In some cases, it can cost you more than just money. Koid Swee Lian, CEO of the Credit Counselling and Debt Management Agency (AKPK), came across one such case.

“This young man had over RM13,000 in credit card debts. He had difficulty paying it off and the bank threatened him with bankruptcy. He couldn’t face the pressure, so he committed suicide,” she said.

Planning ahead

According to Koid, a lot of young Malaysians are too nonchalant about their credit card and loan payments.

“A lot of them think ‘as long as I pay the minimum amount, I should be fine’. We’ve had people coming to the agency asking why it’s taking so long for them to settle their credit card bills. Then only they realised that after so long, they’ve only been paying for the interests incurred, and barely covering the amount they’ve actually spent,” said Koid. Established in 2006, AKPK is a subsidiary of Bank Negara that aims to improve the financial knowledge of Malaysians through its counselling and debt management programmes. More than 80,000 have been enrolled under their Debt Management Programme.

Koid added that a lot of young people are unaware of the consequences of defaulting on credit card and loan payments.

“If you have a history of being a bad paymaster, you’d have difficulty applying for a housing or car loan in the future. If you have a debt amount of over RM30,000; you may get a bankruptcy proceeding initiated against you,” she said.

According to the Insolvency Department, 41 Malaysians are declared bankrupt every day, with the majority of them being under the age of 44. The main reasons cited are inability to pay off car loans, poor control of credit card usage and a failure to pay off personal loans.

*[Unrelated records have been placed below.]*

import Literature.AlgebraicGeometry.Resolution.EChart
import Literature.AlgebraicGeometry.Resolution.DChartRoof
import HarnessLib

/-!
# The E-chart with extra members by integrality

Topic: `Literature/AlgebraicGeometry/Resolution` (valued function fields). The `m°`-half of the
common smooth roof in the algebraic proof of M. Temkin, *Inseparable local uniformization*,
J. Algebra 373 (2013) = arXiv:0804.1554v3, Thm. 3.3.1 (tree: `Temkin2013RelativeCurveSmoothFibre`),
in the form consumed by the level-wise construction (`DESIGN-J2-v2`): `EChart.exists_EChart`
produces a smooth, integrally closed `m°`-subalgebra `T ⊆ O_V` of `Ω` containing the disc
coordinate `x′`, the Hensel root `η` and every element `z` with a prepared normal form
`a_z(η)/(b_z(η) g(η)ᵏ)`. The `K`-side witnesses of the construction (separating unit, Newton
quotients, coefficients of minimal polynomials, …) have no prepared normal form; they are put into
`T` by INTEGRALITY instead: `T` is integrally closed, so an element `g` of its fraction field
(`w g ∈ m°[x′, η]` for some `w ∈ m°[x′] ∖ 0`) which is a root of a monic polynomial with
coefficients in the polynomial chart `B = m°[x′][1/u]` lies in `T` — the coefficients themselves
being members of `T` through the trivial normal form `b = (C b)(η)/(1 · g(η)⁰)`.

* `exists_EChart_with_members` — **the E-chart containing, besides `x′`, `η` and `Z`, a finite
  set `G` of elements given with a monic equation over `B` and a fraction form over `m°[x′, η]`**
  — PROVED (`exists_EChart` with `Z` enlarged by the coefficients, then
  `mem_of_isIntegral_of_mul_mem` of `DChartRoof.lean`).

All statements are [folklore] given the cited results; no definitions, no named facts.

## Sources

* M. Temkin, arXiv:0804.1554v3, proof of Thm. 3.3.1, Steps 2–4 (pp. 44–45).
* H. Knaf, F.-V. Kuhlmann, Adv. Math. 221 (2009), Lemma 3.7 and Thm. 3.8, through the tree.
-/

noncomputable section

open Polynomial

namespace Literature.AlgebraicGeometry.Resolution

universe u

variable {Ω : Type u} [Field Ω]

/-- The coefficients of a constant polynomial lie in any subalgebra containing the constant.
[folklore] -/
theorem coeff_C_mem_subalgebra {R : Type u} [CommRing R] [Algebra R Ω] (S : Subalgebra R Ω)
    {b : Ω} (hb : b ∈ S) (j : ℕ) : (C b : Polynomial Ω).coeff j ∈ S := by
  rw [coeff_C]
  split_ifs
  · exact hb
  · exact S.zero_mem

/-- The coefficients of the polynomial `1` lie in any subalgebra. [folklore] -/
theorem coeff_one_mem_subalgebra {R : Type u} [CommRing R] [Algebra R Ω] (S : Subalgebra R Ω)
    (j : ℕ) : (1 : Polynomial Ω).coeff j ∈ S := by
  rw [coeff_one]
  split_ifs
  · exact S.one_mem
  · exact S.zero_mem

/-- A root of a monic polynomial over `Ω` whose coefficients lie in a subalgebra `T` is integral
over `T`. [folklore] -/
theorem isIntegral_subalgebra_of_monic_of_coeff_mem {R : Type u} [CommRing R] [Algebra R Ω]
    (T : Subalgebra R Ω) {q : Polynomial Ω} (hqm : q.Monic) (hq : ∀ k, q.coeff k ∈ T) {g : Ω}
    (hg : q.eval g = 0) : IsIntegral T g := by
  have hl : q ∈ Polynomial.lifts (algebraMap T Ω) := by
    refine (Polynomial.lifts_iff_coeff_lifts _).mpr fun i => ?_
    exact ⟨⟨q.coeff i, hq i⟩, rfl⟩
  obtain ⟨qT, hqT, -, hqTmon⟩ := Polynomial.lifts_and_degree_eq_and_monic hl hqm
  refine ⟨qT, hqTmon, ?_⟩
  rw [← Polynomial.eval_map, hqT]
  exact hg

section EChart

variable (V : ValuationSubring Ω) (m : Subfield Ω)

set_option maxHeartbeats 800000 in
/-- **The E-chart with extra members by integrality.** The hypotheses are those of
`exists_EChart` (centre `a₀, c₀ ∈ m`, `x′ = (x − a₀)/c₀` transcendental over `m° = O_V ∩ m`, the
unit-form product `u`, standard-étale data `η, f, g, h, p₂, s` with coefficients in
`B = m°[x′][1/u]`, `f` minimal, `f′h + f p₂ = gˢ`, `|g(η)| = 1`, and `Z` with normal forms) together
with a finite set `G` each of whose elements is a root of a MONIC polynomial over `Ω` with
coefficients in `B` and has a fraction form `w·g ∈ m°[x′, η]`, `w ∈ m°[x′] ∖ 0`. Conclusion: the
conclusion of `exists_EChart`, and moreover `G ⊆ T`. [folklore] -/
theorem exists_EChart_with_members {x a₀ c₀ : Ω} (hxaV : V.valuation (x - a₀) ≤ V.valuation c₀)
    (htr : Transcendental (V.toSubring ⊓ m.toSubring : Subring Ω) ((x - a₀) / c₀))
    {u : Ω} (hu : u ∈ Algebra.adjoin (V.toSubring ⊓ m.toSubring : Subring Ω) ({(x - a₀) / c₀} : Set Ω))
    (hvu : V.valuation u = 1)
    {η : Ω} (hηV : η ∈ V) (f g h p₂ : Polynomial Ω) (s : ℕ) (hfmon : f.Monic) (hfη : f.eval η = 0)
    (hcoef : ∀ Q ∈ ({f, g, h, p₂} : Set (Polynomial Ω)), ∀ k,
      Q.coeff k ∈ locAway (Algebra.adjoin (V.toSubring ⊓ m.toSubring : Subring Ω)
        ({(x - a₀) / c₀} : Set Ω)) u hu)
    (hfmin : ∀ Q : Polynomial Ω, (∀ k, Q.coeff k ∈ Subfield.closure ((m : Set Ω) ∪ {x})) → Q ≠ 0 →
      Q.eval η = 0 → f.natDegree ≤ Q.natDegree)
    (hident : derivative f * h + f * p₂ = g ^ s) (hvg : V.valuation (g.eval η) = 1)
    (ha₀ : a₀ ∈ m) (hc₀ : c₀ ∈ m)
    (Z : Finset Ω) (hZ : ∀ z ∈ Z, ∃ (az bz : Polynomial Ω) (k : ℕ),
      (∀ j, az.coeff j ∈ locAway (Algebra.adjoin (V.toSubring ⊓ m.toSubring : Subring Ω)
          ({(x - a₀) / c₀} : Set Ω)) u hu ∧
        bz.coeff j ∈ locAway (Algebra.adjoin (V.toSubring ⊓ m.toSubring : Subring Ω)
          ({(x - a₀) / c₀} : Set Ω)) u hu) ∧
      V.valuation (bz.eval η) = 1 ∧ z = az.eval η / (bz.eval η * g.eval η ^ k))
    (G : Finset Ω) (hG : ∀ g' ∈ G,
      (∃ q : Polynomial Ω, q.Monic ∧
        (∀ k, q.coeff k ∈ locAway (Algebra.adjoin (V.toSubring ⊓ m.toSubring : Subring Ω)
          ({(x - a₀) / c₀} : Set Ω)) u hu) ∧ q.eval g' = 0) ∧
      ∃ w ∈ Algebra.adjoin (V.toSubring ⊓ m.toSubring : Subring Ω) ({(x - a₀) / c₀} : Set Ω),
        w ≠ 0 ∧ w * g' ∈ Algebra.adjoin (V.toSubring ⊓ m.toSubring : Subring Ω)
          ({(x - a₀) / c₀, η} : Set Ω)) :
    ∃ (T : Subalgebra (V.toSubring ⊓ m.toSubring : Subring Ω) Ω),
      Algebra.Smooth (V.toSubring ⊓ m.toSubring : Subring Ω) T ∧ IsIntegrallyClosed T ∧
      T.toSubring ≤ V.toSubring ∧ (x - a₀) / c₀ ∈ T ∧ η ∈ T ∧ (∀ z ∈ Z, z ∈ T) ∧
      (∀ g' ∈ G, g' ∈ T) ∧
      ∃ D ∈ Algebra.adjoin (V.toSubring ⊓ m.toSubring : Subring Ω) ({(x - a₀) / c₀, η} : Set Ω),
        V.valuation D = 1 ∧ ∀ w ∈ T, ∃ N : ℕ,
        w * D ^ N ∈ Algebra.adjoin (V.toSubring ⊓ m.toSubring : Subring Ω)
          ({(x - a₀) / c₀, η} : Set Ω) := by
  classical
  set Om : Subring Ω := V.toSubring ⊓ m.toSubring with hOm
  set x' : Ω := (x - a₀) / c₀ with hx'
  set B := locAway (Algebra.adjoin Om ({x'} : Set Ω)) u hu with hB
  -- the monic equations of the members of `G`
  have hq : ∀ g' : G, ∃ q : Polynomial Ω, q.Monic ∧ (∀ k, q.coeff k ∈ B) ∧ q.eval (g' : Ω) = 0 :=
    fun g' => (hG g' g'.2).1
  choose q hqm hqB hqg using hq
  -- enlarge `Z` by their coefficients
  let Zc : Finset Ω := Finset.univ.biUnion fun g' : G =>
    (Finset.range ((q g').natDegree + 1)).image fun k => (q g').coeff k
  have hZc : ∀ b ∈ Zc, b ∈ B := by
    intro b hb
    obtain ⟨g', -, hb⟩ := Finset.mem_biUnion.mp hb
    obtain ⟨k, -, rfl⟩ := Finset.mem_image.mp hb
    exact hqB g' k
  have hgη0 : g.eval η ≠ 0 := fun h0 => by
    rw [h0, map_zero] at hvg
    exact zero_ne_one hvg
  have hZ' : ∀ z ∈ Z ∪ Zc, ∃ (az bz : Polynomial Ω) (k : ℕ),
      (∀ j, az.coeff j ∈ B ∧ bz.coeff j ∈ B) ∧
      V.valuation (bz.eval η) = 1 ∧ z = az.eval η / (bz.eval η * g.eval η ^ k) := by
    intro z hz
    rcases Finset.mem_union.mp hz with hz | hz
    · exact hZ z hz
    · refine ⟨C z, 1, 0, fun j => ⟨coeff_C_mem_subalgebra B (hZc z hz) j,
        coeff_one_mem_subalgebra B j⟩, ?_, ?_⟩
      · rw [eval_one, map_one]
      · rw [eval_C, eval_one, pow_zero, mul_one, div_one]
  obtain ⟨T, hsm, hic, hTV, hx'T, hηT, hZT, D, hD, hvD, hexp⟩ :=
    exists_EChart V m hxaV htr hu hvu hηV f g h p₂ s hfmon hfη hcoef hfmin hident hvg ha₀ hc₀
      (Z ∪ Zc) hZ'
  refine ⟨T, hsm, hic, hTV, hx'T, hηT, fun z hz => hZT z (Finset.mem_union_left _ hz),
    fun g' hg' => ?_, D, hD, hvD, hexp⟩
  -- `g' ∈ T` by integrality and the fraction form
  haveI := hic
  have hadj1 : Algebra.adjoin Om ({x'} : Set Ω) ≤ T :=
    Algebra.adjoin_le (Set.singleton_subset_iff.mpr hx'T)
  have hadj2 : Algebra.adjoin Om ({x', η} : Set Ω) ≤ T := by
    refine Algebra.adjoin_le ?_
    rintro y (rfl | rfl)
    · exact hx'T
    · exact hηT
  have hcoefT : ∀ k, (q ⟨g', hg'⟩).coeff k ∈ T := by
    intro k
    by_cases hk : k ≤ (q ⟨g', hg'⟩).natDegree
    · refine hZT _ (Finset.mem_union_right _ (Finset.mem_biUnion.mpr ⟨⟨g', hg'⟩, Finset.mem_univ _, ?_⟩))
      exact Finset.mem_image.mpr ⟨k, Finset.mem_range.mpr (Nat.lt_succ_of_le hk), rfl⟩
    · rw [coeff_eq_zero_of_natDegree_lt (not_le.mp hk)]
      exact T.zero_mem
  have hint : IsIntegral T g' :=
    isIntegral_subalgebra_of_monic_of_coeff_mem T (hqm ⟨g', hg'⟩) hcoefT (hqg ⟨g', hg'⟩)
  obtain ⟨w, hw, hw0, hwg⟩ := (hG g' hg').2
  exact mem_of_isIntegral_of_mul_mem T hint (hadj1 hw) hw0 (hadj2 hwg)

end EChart

end Literature.AlgebraicGeometry.Resolution

end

Earlier this year, Paige resolved to not become part of that statistic.

“Whenever I get my salary now, I pay the full amount I owe from the credit card. It’s a bit tougher on me financially, but anything is better than having a huge debt constantly looming over my head,” she said. It’s almost impossible for Paige to put aside any money for savings at the moment, but she recognises that she has no one but herself to blame for her current financial situation.

She said: “The problem is really the spending habit, not the credit card.”

Dealing with debt

The problem with young Malaysians is that too many of them do not have any financial planning skills.

Paul gives an example: “Credit cards are supposed to be a short-term convenience. You use it, then you pay it off at the end of the month. But a lot of young Malaysians are using it almost like a loan! The problem with that is it keeps adding up, and the interest rates, of course, are very high.”

The numbers Paul gets from Visa and MasterCard show that credit card usage is on the rise, but it is becoming increasingly obvious that the knowledge on how to manage them hasn’t caught up.

In 2012, Visa conducted a Financial Literacy Barometer survey on over 900 participants in Malaysia. The survey showed that one in five respondents had no savings at all, and over 70% cannot endure a personal economic emergency of over three months.

“We find that a lot of parents don’t talk about financial issues and money with their children. It’s sort of a taboo topic. Parents often worry of other how people will perceive their financial situations through hearsay therefore they prefer to keep it to themselves,” said Jason Alderman, Visa’s Global Head of Financial Education, during the launch of Visa Financial Football, an online game that helps educate young people about financial planning.

In order to catch their attention, the game will also give one lucky winner the chance to attend the Confederations Cup final in Rio de Janeiro, Brazil.

Visa Malaysia country manager Stuart Tomlinson said: “With sound knowledge on financial education, young people would become better consumers. They will be able to fully utilise their credit cards, manage their loans and avoid falling into the debt trap.”